A Guide to Choosing Godparents for Your Baby
Choosing godparents for your baby is not an easy task. It ranks right up there with choosing a baby name. Asking someone close to you to be a godparent is a really big deal, like asking someone to walk you down the aisle at your wedding. Whether your intention is for a godparent to become a spiritual aide or simply a good role model, there are many things to consider before you make the final call. Here’s a guide to choosing godparents for your baby.
What is the role of a godparent after all?
Historically, choosing godparents was thought to be a religious decision. At an official baptism ceremony, new parents would assign the godparent title to two adults, of the same religion, to be lifelong religious guides for their baby. The purpose was to help the child have a better understanding of God. These days, many parents are taking the spiritual element out of the equation and simply choosing people they want their child to look up to as a role model. It’s also a nice way to include close friends and family in the baptism ceremony. There are also many parents who aren’t religious or who forego a baptism, but still want godparents for their child.
A godparent is not a legal guardian
One of the most common misconceptions surrounding godparents is that if something happens to the parent, it’s the godparent’s responsibility to look after the child. This is not typically the case. The only caveat is if your will states that the godparents would become legal guardians of your child if you die or can no longer offer adequate care. In most cases, choosing godparents for your baby is about finding a role model or a spiritual guide for your child.
Do I have to choose godparents for my baby?
The short answer is no. The exception to this rule is for parents who are religious and desire to have their child baptised. In that case, you’ll need to choose godparents before the baptism ceremony takes place. The other consideration is if you wish to send your child to a religious school. Those types of schools usually ask for proof of baptism, so in that case you’ll need to select godparents before they start the admissions process.

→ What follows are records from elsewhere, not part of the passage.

/-- **(α) + «`𝐇¹_Γ` finitely generated, torsion free, non-zero» ⟹ some `proj₀ h` has INFINITE order.**
`B = proj₀(𝐇¹_Γ)`, a `ℤ_p`-submodule of the finitely generated `ℤ_p`-module `H¹(ℤ[1/p], T_pW)`
((β), `module_finite_integralH1_layerZero`), would otherwise be torsion, hence killed by a uniform `p^e`
(`ZpCorank.exists_pow_smul_torsion_eq_zero`), contradicting
`subsingleton_of_pow_smul_proj_zero_eq_zero`. [cite: Kato2004Asterisque, §14.14 (14.14.1) (p. 243) and Thm. 12.4 (2) (p. 221)] -/
theorem exists_proj_zero_not_isOfFinAddOrder [Module.Finite (IwasawaAlgebra p) I.H]
    [Module.IsTorsionFree (IwasawaAlgebra p) I.H] [Nontrivial I.H]
    (hα : ∀ x : I.H, I.proj 0 x = 0 → x ∈ TSubmodule p I.H) :
    ∃ h : I.H, ¬ IsOfFinAddOrder (I.proj 0 h) := by
  by_contra hall
  push Not at hall
  haveI := module_finite_integralH1_layerZero W p κ
  -- every `proj₀ h`, as an element of the f.g. `ℤ_p`-module `A`, is torsion
  set A := integralH1 (tateRep W p) p (κ.layerSubgroup 0) with hA_def
  obtain ⟨m, hm⟩ := ZpCorank.exists_pow_smul_torsion_eq_zero p A
  have he : ∀ h : I.H, ((p : ℤ_[p]) ^ m) • I.proj 0 h = 0 := by
    intro h
    have hfin := hall h
    obtain ⟨n, hn, hnx⟩ := hfin.exists_nsmul_eq_zero
    have hmem : (⟨I.proj 0 h, I.proj_mem 0 h⟩ : A) ∈ Submodule.torsion ℤ_[p] A := by
      refine ⟨⟨(n : ℤ_[p]), mem_nonZeroDivisors_of_ne_zero (by exact_mod_cast hn.ne')⟩, ?_⟩
      apply Subtype.ext
      rw [Submonoid.mk_smul, Submodule.coe_smul, Nat.cast_smul_eq_nsmul, Submodule.coe_zero]
      exact hnx
    have := hm _ hmem
    simpa using congrArg Subtype.val this
  haveI := I.subsingleton_of_pow_smul_proj_zero_eq_zero hα he
  exact false_of_nontrivial_of_subsingleton I.H

/-! ## §3 Pin level: finiteness of the descent cokernel from `rank_{ℤ_p} H¹(ℤ[1/p], T_pW) ≤ 1` -/

/-- **PIN-LEVEL REDUCTION.**  For a pinned `I : IwasawaH1Data W p κ γ` with (α) (`proj₀` injective
modulo `T`), `I.H` finitely generated, torsion free and non-zero over `Λ` (Kato (12.2.1) + Thm. 12.4 (2)),
and `rank_{ℤ_p} H¹(ℤ[1/p], T_pW) ≤ 1` (bottom layer), the descent cokernel
`H¹(ℤ[1/p], T_pW) / proj₀(𝐇¹_Γ/T)` is FINITE.  Proof: §2 gives an element of `proj₀(𝐇¹_Γ)` of infinite
order; `proj₀(𝐇¹_Γ)` is a `ℤ_p`-submodule (`proj_C_smul`); rank–nullity (§1).
[cite: Kato2004Asterisque, §14.14 (14.14.1) (p. 243), Thm. 12.4 (2) (p. 221)] -/
theorem finite_descentCokernel_of_rank_le_one [Module.Finite (IwasawaAlgebra p) I.H]
    [Module.IsTorsionFree (IwasawaAlgebra p) I.H] [Nontrivial I.H]
    (hα : ∀ x : I.H, I.proj 0 x = 0 → x ∈ TSubmodule p I.H)
    (hrank : Module.rank ℤ_[p] (integralH1 (tateRep W p) p (κ.layerSubgroup 0)) ≤ 1) :
    Finite I.descentCokernel := by
  haveI := module_finite_integralH1_layerZero W p κ
  set A := integralH1 (tateRep W p) p (κ.layerSubgroup 0) with hA_def
  -- the image of `proj₀` as a `ℤ_p`-SUBMODULE of `A` (underlying subgroup = `projZeroIntegral.range`)
  let B : Submodule ℤ_[p] A :=
    { I.projZeroIntegral.range with
      smul_mem' := by
        rintro c x ⟨q, rfl⟩
        induction q using Submodule.Quotient.induction_on with
        | H h =>
          refine ⟨Submodule.Quotient.mk (PowerSeries.C c • h), Subtype.ext ?_⟩
          change I.projZero _ = c • (I.projZero _ : H1 (tateRep W p) (κ.layerSubgroup 0))
          rw [IwasawaH1Data.projZero_mk, IwasawaH1Data.projZero_mk, I.proj_C_smul] }
  obtain ⟨h, hh⟩ := I.exists_proj_zero_not_isOfFinAddOrder hα
  have hbB : (⟨I.proj 0 h, I.proj_mem 0 h⟩ : A) ∈ B :=
    ⟨Submodule.Quotient.mk h, Subtype.ext (by
      rw [IwasawaH1Data.coe_projZeroIntegral, IwasawaH1Data.projZero_mk])⟩
  have hb : ¬ IsOfFinAddOrder (⟨I.proj 0 h, I.proj_mem 0 h⟩ : A) := by
    intro hfin
    apply hh
    obtain ⟨n, hn, hnx⟩ := hfin.exists_nsmul_eq_zero
    exact isOfFinAddOrder_iff_nsmul_eq_zero.mpr ⟨n, hn, by simpa using congrArg Subtype.val hnx⟩
  have hfin : Finite (A ⧸ B) := finite_quotient_of_rank_le_one p hrank B hbB hb
  exact hfin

Tips for choosing godparents for your baby
Some families select one godmother or godfather, and others decide on a set of godparents. Recent trends even show some parents selecting more than one set as it’s too difficult to narrow down who to choose. In either case, making the choice is not an easy one, and is a really big deal for the person you ask. How do you go about even narrowing down who could serve as the perfect godparents? Here are some tips that might help your selection process.

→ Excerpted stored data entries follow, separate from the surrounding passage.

import Summits.QuantumFields.YangMills.Theorems.LuscherReductionTwistedTraceScalingBOStiffSepConditions
import Summits.QuantumFields.YangMills.Theorems.LuscherReductionTwistedTraceScalingBOCentralSchedule
import Summits.QuantumFields.YangMills.Theorems.LuscherReductionTwistedTraceScalingBOCentralEventually
import Summits.QuantumFields.YangMills.Theorems.LuscherReductionTwistedTraceScalingRecordInequalities
import HarnessLib

/-!
# (C5-α″, schedule) THE SIX NUMERIC CONDITIONS OF RECORD STIFF SEPARATION HOLD EVENTUALLY ON SCHEDULE B, for every `s ∈ (1/6, 1/2)`
# (lane A of S-BASE, crux `TwistedTraceScaling` stmt-QuantumFields-20203, C4-CORE, the (OD) pen; `pub/ym-fleet/ym-luscher-20007-p1/HANDOFF-g20.md` (α″))

With `r_F = min(1/40, β^{-1/2}ℓ)`, `τ = β^{-1}ℓ`, `δ = recordDelta1 = 14β^{-s}/|Site|`, `δ' = 517β^{-s}/|Site|`, `a_U = 43Mβ^{-s}`, atoms `ε₁ = 14β^{-s}`, `ε₂ = 14³β^{-(3s−1/2)}`
(`→ 0` iff `s > 1/6`): eventually `r_F = β^{-1/2}ℓ ≤ ε₁`, `τ = β^{-1/2}·r_F ≤ r_F/10⁴`, `ε₁³ ≤ ε₂r_F`, and the three polynomial conditions of `…BOStiffSepConditions.stiffSep_conditions`
(continuous in `(r_F, ε₁, ε₂)`, vanishing at `0`) — hence ALL hypotheses of `…BOStiffSepRecord.avgKernel_le_of_stiffSep_record`:
★★ `eventually_stiffSep_conditions`.
HONEST FRAMING: bookkeeping for a stub of a child of the CONDITIONAL route R2b1; the `hsep` wrapper over `S_out × V_in`, the hOD assembly, (B-ST), C4-CORE OPEN; not a gap, not Clay.
-/

set_option autoImplicit false

noncomputable section

open Filter Topology Real
open scoped BigOperators
open Literature.MathematicalPhysics.QuantumFieldTheory
open Literature.MathematicalPhysics.QuantumLattice

namespace Summit.QuantumFields.YangMills.Theorems.FemtoTransferGap.TwoLattice.ConstTube

open Summit.QuantumFields.YangMills.Theorems.FemtoTransferGap
open Summit.QuantumFields.YangMills.Theorems.FemtoTransferGap.TwoLattice

variable {L : ℕ} [NeZero L]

Consider someone who you can count on
This person carries the job of being a good role model for your child and should therefore be available for conversation, accessible and happy to be someone who you can count on. For this reason, family members make excellent choices because it’s hard to disconnect from blood relatives. Likewise, stay away from the friends who you’ve their questioned loyalty or ability to be there for you. These friends would likely not make good godparents.
Look for the positive influences
When you think of your candidates, does a warm, kind, thoughtful person come to mind? Is this a person you trust and respect? The most important factor to consider is someone who would be a positive influence on your child. Another way of narrowing the selection down is to think about skills that someone might bring to the table that you don’t have. It could be musical abilities, a specific type of intellect, cultural experiences, etc.

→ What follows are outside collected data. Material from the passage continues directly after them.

/-- **M TWIN of `GenuineK.pilotKummerCompatHull_chosen_triple_8_185753_185761_seven`** (`AbcOfSGenuineKTameShallowInhabitedTwoRows`): `8 + 185753 = 431²`,
`l = 7` (the square pole `431`: `v = 2`, covered by the shallow cell), EVERY genuine Θ-volume datum, EVERY idele datum `r` ⇒ the M-level licence as above.
[cite: Mochizuki2012, IUTchIII Cor. 3.12 Step (xi-f) p. 184; IUTchIV Cor. 2.2 (ii) proof (P5) p. 46] [claim: Mochizuki2012, status: disputed] -/
theorem WRowM.licence_triple_8_185753_185761_seven_M (T : Cor22.ThetaVolumeDatumAt (ratPoint (((8 : ℕ) : ℚ) / (185761 : ℕ))) 7) :
    letI := T.instFieldF; letI := T.instNumberFieldF; letI := T.instAlgebraF; letI := T.instFieldK
    letI := T.instNumberFieldK; letI := T.instAlgebraK; letI := T.instFieldFbar; letI := T.instAlgebraFbar
    letI := T.instAlgebraKFbar; letI := T.instIsElliptic
    ∀ {logvK : PadicLogsVal T.K} (hlog : LogvAnalyticVal logvK) (r : ThetaData.IdeleData T.D) (M : Type) [Field M] [NumberField M]
      (archPk : ∀ (j : (thetaIndexOfInitial T.D).Label) (vQ : (thetaIndexOfInitial T.D).VQ),
        Set ((logShellsOfInitialDH T.D logvK).Packet j vQ))
      (archSub : ∀ (j : (thetaIndexOfInitial T.D).Label) (v : (thetaIndexOfInitial T.D).V),
        Set ((logShellsOfInitialDH T.D logvK).Packet j ((thetaIndexOfInitial T.D).over v)))
      (Ψ : ℤ → ∀ v : (thetaIndexOfInitial T.D).V, v ∈ (thetaIndexOfInitial T.D).Vbad →
        Set ((logShellsOfInitialDH T.D logvK).StarPacket v))
      (act : ℤ → ∀ v : (thetaIndexOfInitial T.D).V, v ∈ (thetaIndexOfInitial T.D).Vbad →
        (logShellsOfInitialDH T.D logvK).StarPacket v → Module.End ℚ ((logShellsOfInitialDH T.D logvK).StarPacket v))
      (Mmod : ℤ → ∀ j : (thetaIndexOfInitial T.D).LabelStar, Set ((logShellsOfInitialDH T.D logvK).GlobalPacket j.1))
      (region : ℤ → ∀ j : (thetaIndexOfInitial T.D).LabelStar, FinDivisor M → ∀ vQ : (thetaIndexOfInitial T.D).VQ,
        Set ((logShellsOfInitialDH T.D logvK).Packet j.1 vQ))
      (n : ℤ) {HT : Type} {LogLink : HT → HT → Type} {IsFull : ∀ {s t : HT}, LogLink s t → Prop}
      (lat : LGPGaussianLogThetaLattice LogLink IsFull)
      {Frd : Type} {IsoF : Frd → Frd → Type} {Ob : Frd → Type} {realify : Frd → Frd} {Strip : Type}
      {IsoS : Strip → Strip → Type}
      {Mv : ∀ v : (thetaIndexOfInitial T.D).V, v ∈ (thetaIndexOfInitial T.D).Vbad → Type} [∀ v h, Monoid (Mv v h)]
      (sig : GlobalLGPFrobenioidSignature (thetaIndexOfInitial T.D).lstar (thetaIndexOfInitial T.D).V
        (· ∈ (thetaIndexOfInitial T.D).Vbad) Frd IsoF Ob realify Strip IsoS Mv)
      (split : SplittingMonoids Mv) {ObΔ : Type}
      {N : ∀ v : (thetaIndexOfInitial T.D).V, v ∈ (thetaIndexOfInitial T.D).Vbad → Type} [∀ v h, Monoid (N v h)]
      (qData : QPilotData ObΔ N)
      (htq0 : ∀ (u : FinitePlace ℚ) (x : (thetaIndexOfInitial T.D).Fibre (Val.non u)),
        tqM T.D (ratChar u) u (natCast_ratChar_mem u) r x ≠ 0)
      (Sq : Finset (FinitePlace ℚ))
      (htq1 : ∀ (u : FinitePlace ℚ) (x : (thetaIndexOfInitial T.D).Fibre (Val.non u)), u ∉ Sq →
        ‖tqM T.D (ratChar u) u (natCast_ratChar_mem u) r x‖ = 1),
      Thm311ToCor312.Licence
        (settingPrVolSharpM T.D hlog (tOfIdeleData T.D r) (fun u x => tqM T.D (ratChar u) u (natCast_ratChar_mem u) r x) M archPk
          archSub Ψ act Mmod region n lat sig split qData htq0 Sq htq1) := by
  refine WRowM.licence_triple_of_tame_shallow isABCTriple_8_185753_185761 (fun p hp hdvd hp2 _ => ?_) T
  -- a prime of `8·185753·431²` other than `2` is `185753` or `431`
  have h1 : p ∣ 2 ^ 3 * 185753 * 431 ^ 2 := by simpa using hdvd
  rcases (Nat.Prime.dvd_mul hp).mp h1 with h | h
  · rcases (Nat.Prime.dvd_mul hp).mp h with h' | h'
    · exact absurd ((Nat.prime_dvd_prime_iff_eq hp Nat.prime_two).mp (hp.dvd_of_dvd_pow h')) hp2
    · have hc : p = 185753 := (Nat.prime_dvd_prime_iff_eq hp prime_185753).mp h'
      subst hc
      refine ⟨by norm_num, ?_⟩
      norm_num
  · have hc : p = 431 := (Nat.prime_dvd_prime_iff_eq hp prime_431).mp (hp.dvd_of_dvd_pow h)
    subst hc
    refine ⟨by norm_num, ?_⟩
    norm_num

Don’t succumb to peer pressure when choosing
Sadly, the godparent selection process can get political for some families. Best friends or certain family members may feel as though they should be chosen and that’s not the kind of pressure you need for this important decision. If you’re nervous about upsetting someone, that’s not a good reason for choosing someone. Hurt feelings always subside, you truly want the best person for the role.
Communicate your expectations when narrowing down your options
Sometimes people say yes to becoming a godparent but they don’t really know what that means for you. Be open and communicate your expectations up front so that they are clear on what you’re hoping they will provide to your child. And it’s ok if someone turns down the role if they feel they can’t meet your expectations. Respect their decision and ability to be upfront and honest. Remember, it’s about what’s best for your child.
Choosing a godparent for your baby is an important decision not to be taken likely. And you may even come to the conclusion that it’s simply too hard to choose at all. That’s ok! Plenty of people will end up becoming role models to your child without even trying. It’s the beauty of life.